- WORK ORDER
A verbatim copy of every entry is required. Produce it now.

== RECORDS PROVIDED ==

/-! ## §4 The (1.63) site layer, HYPOTHESIS-FREE: the strip rate of the zero-offset `H_k` multipliers is a theorem of the tree -/

section Layer163

variable (L : ℕ) [NeZero L]

/-- **THE SCALE-UNIFORM STRIP RATE OF THE (1.63) ZERO-OFFSET MULTIPLIERS** (every `L ≥ 1`, `μ`, `λ`, `k`):
`StripRegular (G₀^{(L^{k+1})} − G₀^{(L^k)}) κ₁₆₃(d+1) (CGe(d+1)/L^k)` — `T4Hk163StripRate.stripRegular_G163_sub` at the physically paired
zero offsets (`zeroOffset_phys`), `1 ≤ L^k ≤ L^{k+1}`; exactly the hypothesis `hsub` of `ne2PlusSite_hk163Zero_of_stripRate`,
`A = CGe (d+1)`. [cite: Balaban1984PropagatorsI, (1.63) p.28 (object); King1986, Prop. 3.8 (3.71) p.664 (A = 0 sibling, shape)] [folklore] -/
theorem stripRate_hk163Zero (μ lam : Fin (d + 1)) (k : ℕ) :
    StripRegular (d := d)
      (fun p => G163 (L ^ (k + 1)) μ lam (zeroOffset (L ^ (k + 1))) p - G163 (L ^ k) μ lam (zeroOffset (L ^ k)) p)
      (kappa163 (d + 1)) (CGe (d + 1) / (L : ℝ) ^ k) := by
  have hL : 0 < L := Nat.pos_of_ne_zero (NeZero.ne L)
  have h := stripRegular_G163_sub (d := d) (n := L ^ k) (m := L ^ (k + 1)) (Nat.one_le_pow _ _ hL)
    (Nat.pow_le_pow_right hL (Nat.le_succ k)) (kappa163_pos _).le le_rfl μ lam
    (zeroOffset (L ^ k)) (zeroOffset (L ^ (k + 1))) (zeroOffset_phys L k 1)
  have hcast : CGe (d + 1) / ((L ^ k : ℕ) : ℝ) = CGe (d + 1) / (L : ℝ) ^ k := by rw [Nat.cast_pow]
  exact hcast ▸ h

/-- **`NE2PlusSite` IS INHABITED BY THE (1.63) ZERO-OFFSET `H_k` TORUS FAMILY, HYPOTHESIS-FREE, UNIFORMLY IN THE VOLUME** (site
carrier family; every `L ≥ 1`, `μ`, `λ`, exponent pair, `c35`; `γ = 1`, `δ = delta163T d`) — the companion discharge announced in
`T4EtaRateSiteTorus163` §4.  HONEST SCOPE (i). [cite: Balaban1984PropagatorsI, (1.63) p.28 (object); Balaban1985BackgroundPropagators, Thm 3.14 pp.426–427 (quantifier template)] [folklore] -/
theorem ne2PlusSite_hk163Zero (μ lam : Fin (d + 1)) (d' : ℕ) (p c35 : ℝ) :
    NE2PlusSite d' p c35 (torusInstance d (L := (L : ℝ)) (Nat.cast_ne_zero.mpr (NeZero.ne L)))
      (torusStepKernels (hk163ZeroFamily (d := d) L μ lam) (Nat.cast_ne_zero.mpr (NeZero.ne L))) :=
  ne2PlusSite_hk163Zero_of_stripRate L μ lam (A := CGe (d + 1)) (fun k => stripRate_hk163Zero L μ lam k) d' p c35

/-- **`NE2ZeroSite` IS A THEOREM for the (1.63) zero-offset `H_k` torus family, HYPOTHESIS-FREE** (every `L ≥ 1`, `μ`, `λ`, exponent
pair; `γ = 1`). [cite: Balaban1984PropagatorsI, (1.63) p.28 (object); King1986, Prop. 3.8 (3.71) p.664 (A = 0 model, shape)] [folklore] -/
theorem ne2ZeroSite_hk163Zero (μ lam : Fin (d + 1)) (d' : ℕ) (p : ℝ) :
    NE2ZeroSite d' p (torusInstance d (L := (L : ℝ)) (Nat.cast_ne_zero.mpr (NeZero.ne L)))
      (torusStepKernels (hk163ZeroFamily (d := d) L μ lam) (Nat.cast_ne_zero.mpr (NeZero.ne L))) :=
  ne2ZeroSite_hk163Zero_of_stripRate L μ lam (A := CGe (d + 1)) (fun k => stripRate_hk163Zero L μ lam k) d' p

end Layer163

/-! ## §5 THE KNIT: the N15 conjunction `NE2PlusOperator ∧ NE2PlusSite 4 p ∧ NE2PlusUnit` on ONE family -/

section Knit

variable (L : ℕ) [NeZero L]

===

- OUTPUT
/-! ## §4 The (1.63) site layer, HYPOTHESIS-FREE: the strip rate of the zero-offset `H_k` multipliers is a theorem of the tree -/

section Layer163

variable (L : ℕ) [NeZero L]

/-- **THE SCALE-UNIFORM STRIP RATE OF THE (1.63) ZERO-OFFSET MULTIPLIERS** (every `L ≥ 1`, `μ`, `λ`, `k`):
`StripRegular (G₀^{(L^{k+1})} − G₀^{(L^k)}) κ₁₆₃(d+1) (CGe(d+1)/L^k)` — `T4Hk163StripRate.stripRegular_G163_sub` at the physically paired
zero offsets (`zeroOffset_phys`), `1 ≤ L^k ≤ L^{k+1}`; exactly the hypothesis `hsub` of `ne2PlusSite_hk163Zero_of_stripRate`,
`A = CGe (d+1)`. [cite: Balaban1984PropagatorsI, (1.63) p.28 (object); King1986, Prop. 3.8 (3.71) p.664 (A = 0 sibling, shape)] [folklore] -/
theorem stripRate_hk163Zero (μ lam : Fin (d + 1)) (k : ℕ) :
    StripRegular (d := d)
      (fun p => G163 (L ^ (k + 1)) μ lam (zeroOffset (L ^ (k + 1))) p - G163 (L ^ k) μ lam (zeroOffset (L ^ k)) p)
      (kappa163 (d + 1)) (CGe (d + 1) / (L : ℝ) ^ k) := by
  have hL : 0 < L := Nat.pos_of_ne_zero (NeZero.ne L)
  have h := stripRegular_G163_sub (d := d) (n := L ^ k) (m := L ^ (k + 1)) (Nat.one_le_pow _ _ hL)
    (Nat.pow_le_pow_right hL (Nat.le_succ k)) (kappa163_pos _).le le_rfl μ lam
    (zeroOffset (L ^ k)) (zeroOffset (L ^ (k + 1))) (zeroOffset_phys L k 1)
  have hcast : CGe (d + 1) / ((L ^ k : ℕ) : ℝ) = CGe (d + 1) / (L : ℝ) ^ k := by rw [Nat.cast_pow]
  exact hcast ▸ h

/-- **`NE2PlusSite` IS INHABITED BY THE (1.63) ZERO-OFFSET `H_k` TORUS FAMILY, HYPOTHESIS-FREE, UNIFORMLY IN THE VOLUME** (site
carrier family; every `L ≥ 1`, `μ`, `λ`, exponent pair, `c35`; `γ = 1`, `δ = delta163T d`) — the companion discharge announced in
`T4EtaRateSiteTorus163` §4.  HONEST SCOPE (i). [cite: Balaban1984PropagatorsI, (1.63) p.28 (object); Balaban1985BackgroundPropagators, Thm 3.14 pp.426–427 (quantifier template)] [folklore] -/
theorem ne2PlusSite_hk163Zero (μ lam : Fin (d + 1)) (d' : ℕ) (p c35 : ℝ) :
    NE2PlusSite d' p c35 (torusInstance d (L := (L : ℝ)) (Nat.cast_ne_zero.mpr (NeZero.ne L)))
      (torusStepKernels (hk163ZeroFamily (d := d) L μ lam) (Nat.cast_ne_zero.mpr (NeZero.ne L))) :=
  ne2PlusSite_hk163Zero_of_stripRate L μ lam (A := CGe (d + 1)) (fun k => stripRate_hk163Zero L μ lam k) d' p c35

/-- **`NE2ZeroSite` IS A THEOREM for the (1.63) zero-offset `H_k` torus family, HYPOTHESIS-FREE** (every `L ≥ 1`, `μ`, `λ`, exponent
pair; `γ = 1`). [cite: Balaban1984PropagatorsI, (1.63) p.28 (object); King1986, Prop. 3.8 (3.71) p.664 (A = 0 model, shape)] [folklore] -/
theorem ne2ZeroSite_hk163Zero (μ lam : Fin (d + 1)) (d' : ℕ) (p : ℝ) :
    NE2ZeroSite d' p (torusInstance d (L := (L : ℝ)) (Nat.cast_ne_zero.mpr (NeZero.ne L)))
      (torusStepKernels (hk163ZeroFamily (d := d) L μ lam) (Nat.cast_ne_zero.mpr (NeZero.ne L))) :=
  ne2ZeroSite_hk163Zero_of_stripRate L μ lam (A := CGe (d + 1)) (fun k => stripRate_hk163Zero L μ lam k) d' p

end Layer163

/-! ## §5 THE KNIT: the N15 conjunction `NE2PlusOperator ∧ NE2PlusSite 4 p ∧ NE2PlusUnit` on ONE family -/

section Knit

variable (L : ℕ) [NeZero L]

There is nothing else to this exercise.